To increase confidence in AI systems, it is important to study their interpretability so that users and developers can better grasp their underlying workings and the methods AI uses to reach decisions. Furthermore, by analyzing AI model behavior, one may better comprehend model bias and errors, leading to opportunities to enhance model performance and further strengthen human-AI cooperation.

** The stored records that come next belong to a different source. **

import Summits.ResolutionOfSingularities.ResolutionOfSingularities.Theorems.FrobeniusLadderFInjectiveMacaulayficationCIClassRow
import Summits.ResolutionOfSingularities.ResolutionOfSingularities.Theorems.FrobeniusLadderFInjectiveMacaulayficationF108ConsumableHolds
import Summits.ResolutionOfSingularities.ResolutionOfSingularities.Theorems.FrobeniusLadderFInjectiveMacaulayficationFHalfRowOfToricCoverData
import HarnessLib

/-!
# (A4b) ★★★ THE CI CLASS ROW FOR EQUAL-SUPPORT TUPLES, UNCONDITIONALLY, ANY FIELD: the toric data of ✓ `F108Consumable_holds` for ONE convenient member serve the whole tuple
# (crux `FInjectiveMacaulayfication` stmt-ResolutionOfSingularities-15315, chain w45a; res-L1-w45a-plan-1 RULING R23.3 (A4) «DESK OBSERVATION: for an EQUAL-SUPPORT CI pair Σ_{F₁} = Σ_{F₂},
# so a Σ_{F₁} ∧ Σ(𝔪)-refining consumable cover is exactly what ✓p687854 `F108Consumable_holds` already delivers — check whether the CI row can consume `F108Consumable` verbatim»
# — it can; seat res-L1-w45a-stub-2 g12)

[OURS · L1 W4.5a] Support file (`--supports stmt-ResolutionOfSingularities-15315 --as helper`); def-free; UNCONDITIONAL; no named fact, no sorry; NOT a statement of any manuscript;
replaces the role of NO printed item. Nothing of the crux is proved. AI-written (AI review weaker than expert review).

* §1 `exists_theta_of_support_eq` — if `θ_V F = Y^e·g` with `g(0) ≠ 0` (unimodular `V`) and `supp F′ = supp F`, then `θ_V F′ = Y^e·g′` with `g′(0) ≠ 0`: the vertex of `F` minimising
  every row weight (✓`NewtonChartLemma.exists_v_eq` / `le_v_of_mem_support`) is a common minimiser for `F′` (✓`exists_theta_eq_monomial_mul_of_commonMinimiser`).
* §2 ★★★ `fHalfRow_CI_of_convenient_equalSupport` — `k` ANY field of characteristic `p`, `K ⊇ k` algebraically closed; `F₀..F_{r−1} ∈ k[X]` (`n ≥ 1`) with a COMMON SUPPORT, one
  member CONVENIENT, generating a PRIME ideal, GEOMETRICALLY CI-Newton-non-degenerate, `x̄ᵢ ≠ 0`, `X = V(F)` regular off the origin `v`: for EVERY blowing up of `Spec 𝒪_{X,v}` along the
  POINT FLOOR there is `𝓚 ≠ ⊥` supported over the closed point all of whose blowings up are FULL at every stalk — UNCONDITIONAL (tables from ✓`F108ClassRow.F108Consumable_holds k n F_{l₀}`).
  The diagonal Brieskorn–Pham complete intersections `(Σ xᵢ^{aᵢ}, Σ cᵢxᵢ^{aᵢ}, …)` are the intended members (certificate file (A5) separate).
[cite: IshiiSingularities2018, Thm. 4.4.23 and Cor. 4.4.25] [cite: CuetoPopescupampuStepanov2023, Def. 4.2] [cite: StacksProject, Tag 080A]
-/

-- single-problem summit: the doubled namespace component is forced
set_option linter.dupNamespace false

noncomputable section

open AlgebraicGeometry CategoryTheory Literature.AlgebraicGeometry.Resolution TopologicalSpace IsLocalRing MvPolynomial

namespace Summit.ResolutionOfSingularities.ResolutionOfSingularities.Theorems.FInjectiveMacaulayfication.CIClassRowEqualSupport

open Summit.ResolutionOfSingularities.ResolutionOfSingularities.Theorems.FInjectiveMacaulayfication
open Literature.AlgebraicGeometry.Resolution.BoubakriGreuelMarkwig CINondegenerate SliceableCentre

/-! ## §1 Equal supports share refining charts -/

/-- **EQUAL SUPPORTS SHARE REFINING CHARTS**: if `θ_V F = Y^e·g`, `g(0) ≠ 0` (`V` unimodular) and `supp F′ = supp F`, then `θ_V F′ = Y^e·g′` with `g′(0) ≠ 0`. [folklore] -/
theorem exists_theta_of_support_eq {k : Type} [Field k] {m : ℕ} (V : Matrix (Fin m) (Fin m) ℕ) (hV : IsUnit (V.map (Nat.cast : ℕ → ℤ)).det)
    (F F' : MvPolynomial (Fin m) k) (hsupp : F'.support = F.support) (e : Fin m →₀ ℕ) (g : MvPolynomial (Fin m) k)
    (hθ : aeval (fun j : Fin m => ∏ i : Fin m, (X i : MvPolynomial (Fin m) k) ^ V i j) F = monomial e 1 * g) (hg0 : constantCoeff g ≠ 0) :
    ∃ g' : MvPolynomial (Fin m) k, aeval (fun j : Fin m => ∏ i : Fin m, (X i : MvPolynomial (Fin m) k) ^ V i j) F' = monomial e 1 * g' ∧ constantCoeff g' ≠ 0 := by
  classical
  set v : (Fin m →₀ ℕ) → (Fin m →₀ ℕ) := fun α => Finsupp.equivFunOnFinite.symm fun i => ∑ j, V i j * α j with hvdef
  have hv : ∀ α i, v α i = ∑ j, V i j * α j := fun α i => by simp [hvdef]
  obtain ⟨α₀, hα₀, hvα₀⟩ := NewtonChartLemma.exists_v_eq V hV F v hv e g hθ hg0
  have hle := NewtonChartLemma.le_v_of_mem_support V hV F v hv e g hθ
  have hmin : ∀ i : Fin m, ∀ u ∈ F'.support, ∑ j, V i j * α₀ j ≤ ∑ j, V i j * u j := by
    intro i u hu
    rw [hsupp] at hu
    have h := hle u hu i
    rw [← hvα₀, hv, hv] at h
    exact h
  have hα₀' : α₀ ∈ F'.support := by rw [hsupp]; exact hα₀
  obtain ⟨g', hθ', hg0'⟩ := NewtonChartLemma.exists_theta_eq_monomial_mul_of_commonMinimiser V hV F' α₀ hα₀' hmin
  have he : (Finsupp.equivFunOnFinite.symm (V.mulVec ⇑α₀) : Fin m →₀ ℕ) = e := by
    rw [← hvα₀]
    ext i
    simp [hv, Matrix.mulVec, dotProduct]
  rw [he] at hθ'
  exact ⟨g', hθ', hg0'⟩

/-! ## §2 ★★★ The CI class row for equal-support tuples, unconditionally -/

set_option maxHeartbeats 800000 in
-- unpacking the interface + one `choose`
/-- ★★★ **THE CI CLASS ROW FOR EQUAL-SUPPORT TUPLES, ANY FIELD OF CHARACTERISTIC `p`, UNCONDITIONAL.** See the module docstring. Tables from ✓`F108ClassRow.F108Consumable_holds k n (Fs l₀)`;
per-chart strict transforms of the other members by §1; then (A4) ✓`CIClassRow.fHalfRow_CI_of_tables`. [OURS · class theorem, unconditional; cite: IshiiSingularities2018, Thm. 4.4.23;
CuetoPopescupampuStepanov2023, Def. 4.2; StacksProject, Tag 080A] -/
theorem fHalfRow_CI_of_convenient_equalSupport (p : ℕ) [Fact p.Prime] (k : Type) [Field k] [CharP k p] (K : Type) [Field K] [Algebra k K] [IsAlgClosed K]
    {n r : ℕ} (hn : 0 < n) (Fs : Fin r → MvPolynomial (Fin n) k) (hprime : (Ideal.span (Set.range Fs)).IsPrime)
    (l₀ : Fin r) (hconv : ∀ j : Fin n, ∃ N : ℕ, 0 < N ∧ MvPolynomial.coeff (Finsupp.single j N) (Fs l₀) ≠ 0)
    (hsupp : ∀ l : Fin r, (Fs l).support = (Fs l₀).support)
    (hND : ∀ w : Fin n → ℝ, (∀ i, 0 < w i) →
      IsCINondegenerateAlong w (fun l => ((map (algebraMap k K) (Fs l) : MvPolynomial (Fin n) K) : MvPowerSeries (Fin n) K)))
    (hXne : ∀ v : Fin n, Ideal.Quotient.mk (Ideal.span (Set.range Fs)) (X v) ≠ 0)
    (hreg : ∀ x : Spec (.of (MvPolynomial (Fin n) k ⧸ Ideal.span (Set.range Fs))),
      ¬ Ideal.span (Set.range fun j : Fin n => Ideal.Quotient.mk (Ideal.span (Set.range Fs)) (X j)) ≤ x.asIdeal → IsRegularLocalRing (Localization.AtPrime x.asIdeal))
    (v : Spec (.of (MvPolynomial (Fin n) k ⧸ Ideal.span (Set.range Fs))))
    (hvm : v.asIdeal = Ideal.span (Set.range fun j : Fin n => Ideal.Quotient.mk (Ideal.span (Set.range Fs)) (X j))) :
    ∀ (S' : Scheme.{0}) (gS : S' ⟶ Spec ((Spec (.of (MvPolynomial (Fin n) k ⧸ Ideal.span (Set.range Fs)))).presheaf.stalk v)),
      IsBlowup gS ((affineBlowup.idealSheaf (Ideal.span (Set.range fun j : Fin n => Ideal.Quotient.mk (Ideal.span (Set.range Fs)) (X j)))).comap
        ((Spec (.of (MvPolynomial (Fin n) k ⧸ Ideal.span (Set.range Fs)))).fromSpecStalk v)) →
      ∃ 𝓚 : S'.IdealSheafData, 𝓚 ≠ ⊥ ∧
        (∀ s ∈ (𝓚.support : Set S'), gS.base s = closedPoint ((Spec (.of (MvPolynomial (Fin n) k ⧸ Ideal.span (Set.range Fs)))).presheaf.stalk v)) ∧
        ∀ (S'' : Scheme.{0}) (π : S'' ⟶ S'), IsBlowup π 𝓚 → ∀ s : S'', FullCl p (S''.presheaf.stalk s) := by
  classical
  obtain ⟨A, KA, t, m, V, a, g, d, hIA, hKprim, hprim, hAJ, hcov, hV, haA, hgen, hge, hθ, hg0, hm⟩ := F108ClassRow.F108Consumable_holds k n (Fs l₀) hconv
  have hex : ∀ (c : Fin t) (l : Fin r), ∃ g' : MvPolynomial (Fin n) k,
      aeval (fun j : Fin n => ∏ i : Fin n, (X i : MvPolynomial (Fin n) k) ^ V c i j) (Fs l) = monomial (d c) 1 * g' ∧ constantCoeff g' ≠ 0 :=
    fun c l => exists_theta_of_support_eq (V c) (hV c) (Fs l₀) (Fs l) (hsupp l) (d c) (g c) (hθ c) (hg0 c)
  choose gs hgs using hex
  have hv : ∀ c : Fin t, Ideal.Quotient.mk (Ideal.span (Set.range Fs)) (monomial (m c) (1 : k)) ∈
      Ideal.span ((fun e : Fin n →₀ ℕ => Ideal.Quotient.mk (Ideal.span (Set.range Fs)) (monomial e (1 : k))) '' (A : Set (Fin n →₀ ℕ))) :=
    fun c => Ideal.subset_span ⟨m c, hm c, rfl⟩
  exact CIClassRow.fHalfRow_CI_of_tables p k K hn Fs hprime hND hXne hreg A KA (F108ClassRow.span_quotient_eq_mul k _ A KA hIA) hKprim hprim hAJ t m hcov V hV a haA hgen hge
    gs (fun c _ => d c) (fun c l => (hgs c l).1) (fun c l => (hgs c l).2) hv v hvm

end Summit.ResolutionOfSingularities.ResolutionOfSingularities.Theorems.FInjectiveMacaulayfication.CIClassRowEqualSupport

end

Neurons and attention heads play crucial roles in deep learning, first in the neural network and then in the self-attention process. Investigating the role of each part is central to studies of interpretability. For neural networks containing tens of billions of parameters, the time-consuming and labor-intensive procedure of manually inspecting neurons to confirm the features of the data these neurons represent is prohibitive.

Learning how the parts (neurons and attention heads) work is a clear starting point for study into interpretability. In the past, this has necessitated a human inspection of neurons to determine the data properties they represent. Scalability issues prevent this method from using neural networks with hundreds of billions of parameters. To apply GPT-4 to neurons in another language model, researchers offer an automated process to generate and evaluate natural language descriptions of neuron function.

This endeavor aims to automate the alignment research process, the third pillar of the strategy. The fact that this method can be expanded to keep up with progress in AI is encouraging. As future models become more sophisticated and useful as helpers, one will learn to understand them better.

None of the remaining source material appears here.